In the last 10 years, I've ridden about 10,000 miles give or take.

> Because these exact sort of accidents happen all the time. I've fallen
> sideways from a stationary position several times over the last 5 years as
> an avid cyclist when I've had lapses in judgment or focus when declipping
> from my pedals.

I've never used pedal clips. I do ride in traffic, but I doubt I average more
than 15 miles per hour.

> Further, I was struck by a car from behind 2 years ago and lost
> consciousness, propelled forward several meters, broke several ribs,
> suffered large abrasions on my back. My helmet suffered dents and scratches,
> but my head and face were 100% fine. If not for the helmet, I would have
> 100% suffered from cuts and abrasions to my face

That last sentence doesn't really make sense. Bicycle helmets do not cover
one's face. Also, getting hit from behind by a vehicle is the least common
type of crash from what I've read.

> The fact that bicycle helmets don't protect you from every type of accident
> situation is a ridiculous reason to not wear one.

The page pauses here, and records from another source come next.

/-- **Transfer of non-singular zeros through `NK_{F,G,H}`** (Jones–Servi 2011, Thm. 3.7, for `exp`, with
the Newton step adjoined as the sentence `NK_F`): if the square system `F` of parameter-free
exponential terms has a non-singular zero in `ℝⁿ`, then `F` has a common zero in every ordered
field `K` (in `Type`) with a lawful structure whose `exp` is an `IsOrderedExp` map and which
satisfies `NK_F`. [cite: JonesServi2011, Thm. 3.7] -/
theorem exists_zero_of_models_newtonSentence
    (hG : ∀ (y : Fin n → ℝ) (i j : Fin n), jacFun F y i j = (G i j).realize (Sum.elim Empty.elim y))
    {a : Fin n → ℝ} (ha : sysFun F Empty.elim a = 0)
    (hJ : (jacFun F a).det ≠ 0) (K : Type) [Field K] [LinearOrder K] [IsStrictOrderedRing K]
    [Language.orderedExpRing.Structure K] [RealExpModel.LawfulStructure K] (E : K → K)
    (hE : IsOrderedExp E)
    (hexp : ∀ v : Fin 1 → K, funMap (L := Language.orderedExpRing) expRingFunc.exp v = E (v 0))
    (hNK : K ⊨ newtonSentence F G H) :
    ∃ x : Fin n → K, ∀ i, (F i).realize (Sum.elim (Empty.elim : Empty → K) x) = 0 := by
  obtain ⟨D⟩ := exists_newtonData (F := F) (G := G) (H := H) hG ha hJ
  exact exists_zero_of_newtonData D K E hE hexp hNK

/-- The same for the formal-derivative instance `NK_F = NK_{F, ∂F, ∂²F}` (no identification
hypothesis). [cite: JonesServi2011, Thm. 3.7] -/
theorem exists_zero_of_models_newtonSentence_pd {a : Fin n → ℝ} (ha : sysFun F Empty.elim a = 0)
    (hJ : (jacFun F a).det ≠ 0) (K : Type) [Field K] [LinearOrder K] [IsStrictOrderedRing K]
    [Language.orderedExpRing.Structure K] [RealExpModel.LawfulStructure K] (E : K → K)
    (hE : IsOrderedExp E)
    (hexp : ∀ v : Fin 1 → K, funMap (L := Language.orderedExpRing) expRingFunc.exp v = E (v 0))
    (hNK : K ⊨ newtonSentence F (pdTerms F) (pd2Terms F)) :
    ∃ x : Fin n → K, ∀ i, (F i).realize (Sum.elim (Empty.elim : Empty → K) x) = 0 :=
  exists_zero_of_models_newtonSentence (fun _ _ _ => rfl) ha hJ K E hE hexp hNK

/-! ### `ℝ ⊨ NK_{F,G,H}` -/

/-- **The Newton sentences are true in `ℝ_exp`** whenever `G` realizes to the Jacobian entries
and `H` to their partial derivatives (from `NewtonExp.exists_zero_of_newtonHyp_of_terms`). [cite: JonesServi2011, Lemma 3.5 (proof)] -/
theorem real_models_newtonSentence
    (hG : ∀ (y : Fin n → ℝ) (i j : Fin n), jacFun F y i j = (G i j).realize (Sum.elim Empty.elim y))
    (hH : ∀ (y : Fin n → ℝ) (i j k : Fin n),
      fderiv ℝ (fun y : Fin n → ℝ => (G i j).realize (Sum.elim Empty.elim y)) y (Pi.single k 1) =
        (H i j k).realize (Sum.elim Empty.elim y)) :
    ℝ ⊨ newtonSentence F G H := by
  rw [realize_newtonSentence_iff]
  intro q B β δ ν h
  have hlip : lipM H ν = ∑ i, ∑ j, ∑ k, majFun ν (H i j k) := by
    rw [lipM]; simp only [expM_real, majEval_real]
  obtain ⟨x, -, hx, -⟩ := exists_zero_of_newtonHyp_of_terms F G H hG hH h.hβ₀ h.hδ₀ h.hν₀ h.hB
    h.hβ h.hδ h.hν (by rw [← hlip]; exact h.hsmall)
  exact ⟨x, fun i => congrFun hx i⟩

end NewtonExp
import Summits.HubbardSuperconductivity.HubbardSuperconductivity.Theorems.AnisotropyChordTransferFibre3FinXDEvalW

/-!
# Route `AnisotropyChord` / H0 rotor rung: FIN per-`L` row-D (KT-2a″) cell facts, `L = 15`, cells 58–59

Kernel facts `xdCellAny0 15 (49/50) la lb aD = true` (in-kernel point tables, zero data; `decide +kernel`) for the combined-cell
grid of `L = 15` (g5 design, 1–2.5 % cells); assembled in `…FinXDFifteen`.  Prover seat `hubbard-h0-rotor-p3` g7; helper for piece A =
stmt-HubbardSuperconductivity-23918 of rung 19089 (`--supports`, helper class).  WHAT THIS IS NOT: nothing here proves superconductivity in the
Hubbard model (rotor TARGET as worded stays FALSE, g15 verdict); kernel facts for ONE hypothesis of ONE conditional reduction.  No sorry.
-/

set_option linter.dupNamespace false
set_option autoImplicit false

namespace Summit.HubbardSuperconductivity.HubbardSuperconductivity.Theorems.AnisotropyChord.Transfer.Fibre3

namespace FinXD

/-- cell 58 of `L = 15` (`cert`). [folklore] -/
theorem xd15_58 : xdCellAny0 15 (49/50 : ℚ) 1031210542563402 1056990806127488 (2/25 : ℚ) = true := by (rw [← xdCellAnyW0_eq]; decide +kernel)

/-- cell 59 of `L = 15` (`cert`). [folklore] -/
theorem xd15_59 : xdCellAny0 15 (49/50 : ℚ) 1056990806127488 1083415576280676 (2/25 : ℚ) = true := by (rw [← xdCellAnyW0_eq]; decide +kernel)

end FinXD

end Summit.HubbardSuperconductivity.HubbardSuperconductivity.Theorems.AnisotropyChord.Transfer.Fibre3
import Literature.Analysis.Moments.SymmetricStieltjesCone
import Literature.Algebra.Polynomial.PolyaSzegoHalfLine

/-!
# Stub `stub_momentCone` of the crux `BrascampLiebVacuum` (line `SketchIdeator2`)

Crux item stmt-QuantumFields-8779, route `ConvexGribovBody` of `YangMills`. The registered stub is
the closed-cone form of the truncated symmetric Stieltjes moment problem: a symmetric real sequence
on `{0,…,2S+1}` whose two Hankel forms of order `S` are non-negative is approximated to any
accuracy by finite non-negative combinations of the pair sequences `u ↦ (q^u + q^{2S+1-u})/2`,
`q ∈ [0,1]`. It is the composition of two Literature theorems:
`Literature.Analysis.Moments.symmHankel_approx_pairCone_of` (cone separation + Riesz functional,
conditional on the half-line Positivstellensatz) and
`Literature.Algebra.Polynomial.polyaSzego_halfLine` (the Positivstellensatz, Pólya–Szegő).
-/

open scoped BigOperators

namespace Summit.QuantumFields.YangMills.Theorems.BrascampLiebVacuum

/-- **Stub `stub_momentCone` (truncated symmetric Stieltjes moment cone, closed form).** For `s`
symmetric on `{0,…,2S+1}` with both Hankel forms of order `S` non-negative and every `ε > 0` there
are `t_k ≥ 0`, `q_k ∈ [0,1]` (`k < n`) with `|s_u - Σ_k t_k (q_k^u + q_k^{2S+1-u})/2| ≤ ε` for all
`u ≤ 2S+1`. [folklore] -/
theorem stub_momentCone :
    ∀ (S : ℕ) (s : ℕ → ℝ), (∀ u ≤ 2 * S + 1, s u = s (2 * S + 1 - u)) →
      (∀ a : ℕ → ℝ, 0 ≤ ∑ i ∈ Finset.range (S + 1), ∑ j ∈ Finset.range (S + 1),
        a i * a j * s (i + j)) →
      (∀ a : ℕ → ℝ, 0 ≤ ∑ i ∈ Finset.range (S + 1), ∑ j ∈ Finset.range (S + 1),
        a i * a j * s (i + j + 1)) →
      ∀ ε : ℝ, 0 < ε →
        ∃ (n : ℕ) (t q : ℕ → ℝ), (∀ k < n, 0 ≤ t k) ∧ (∀ k < n, 0 ≤ q k ∧ q k ≤ 1) ∧
          ∀ u ≤ 2 * S + 1,
            |s u - ∑ k ∈ Finset.range n, t k * ((q k ^ u + q k ^ (2 * S + 1 - u)) / 2)| ≤ ε :=
  fun S s hsym hH0 hH1 ε hε =>
    Literature.Analysis.Moments.symmHankel_approx_pairCone_of S
      (fun P h1 h2 => Literature.Algebra.Polynomial.polyaSzego_halfLine S P h1 h2)
      s hsym hH0 hH1 ε hε

end Summit.QuantumFields.YangMills.Theorems.BrascampLiebVacuum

If they were designed in a way that would protect me in most crashes, then I
certainly would wear one while riding, but given the standard I referenced, I
seriously doubt it.

If FMVSS 209 stated that seat belts in cars were only tested in frontal
collisions at speeds of 20 mph or less, then I wouldn't bother wearing them
because I know that they wouldn't protect me while I'm driving at highway
speeds. Fortunately, that's not the case and I always wear my seat belt while
riding in or driving a car.

In the end, the way one rides is far more effective in mitigating the risk of
getting involved in a crash (like following the rules of the road, having
appropriate equipment, etc.)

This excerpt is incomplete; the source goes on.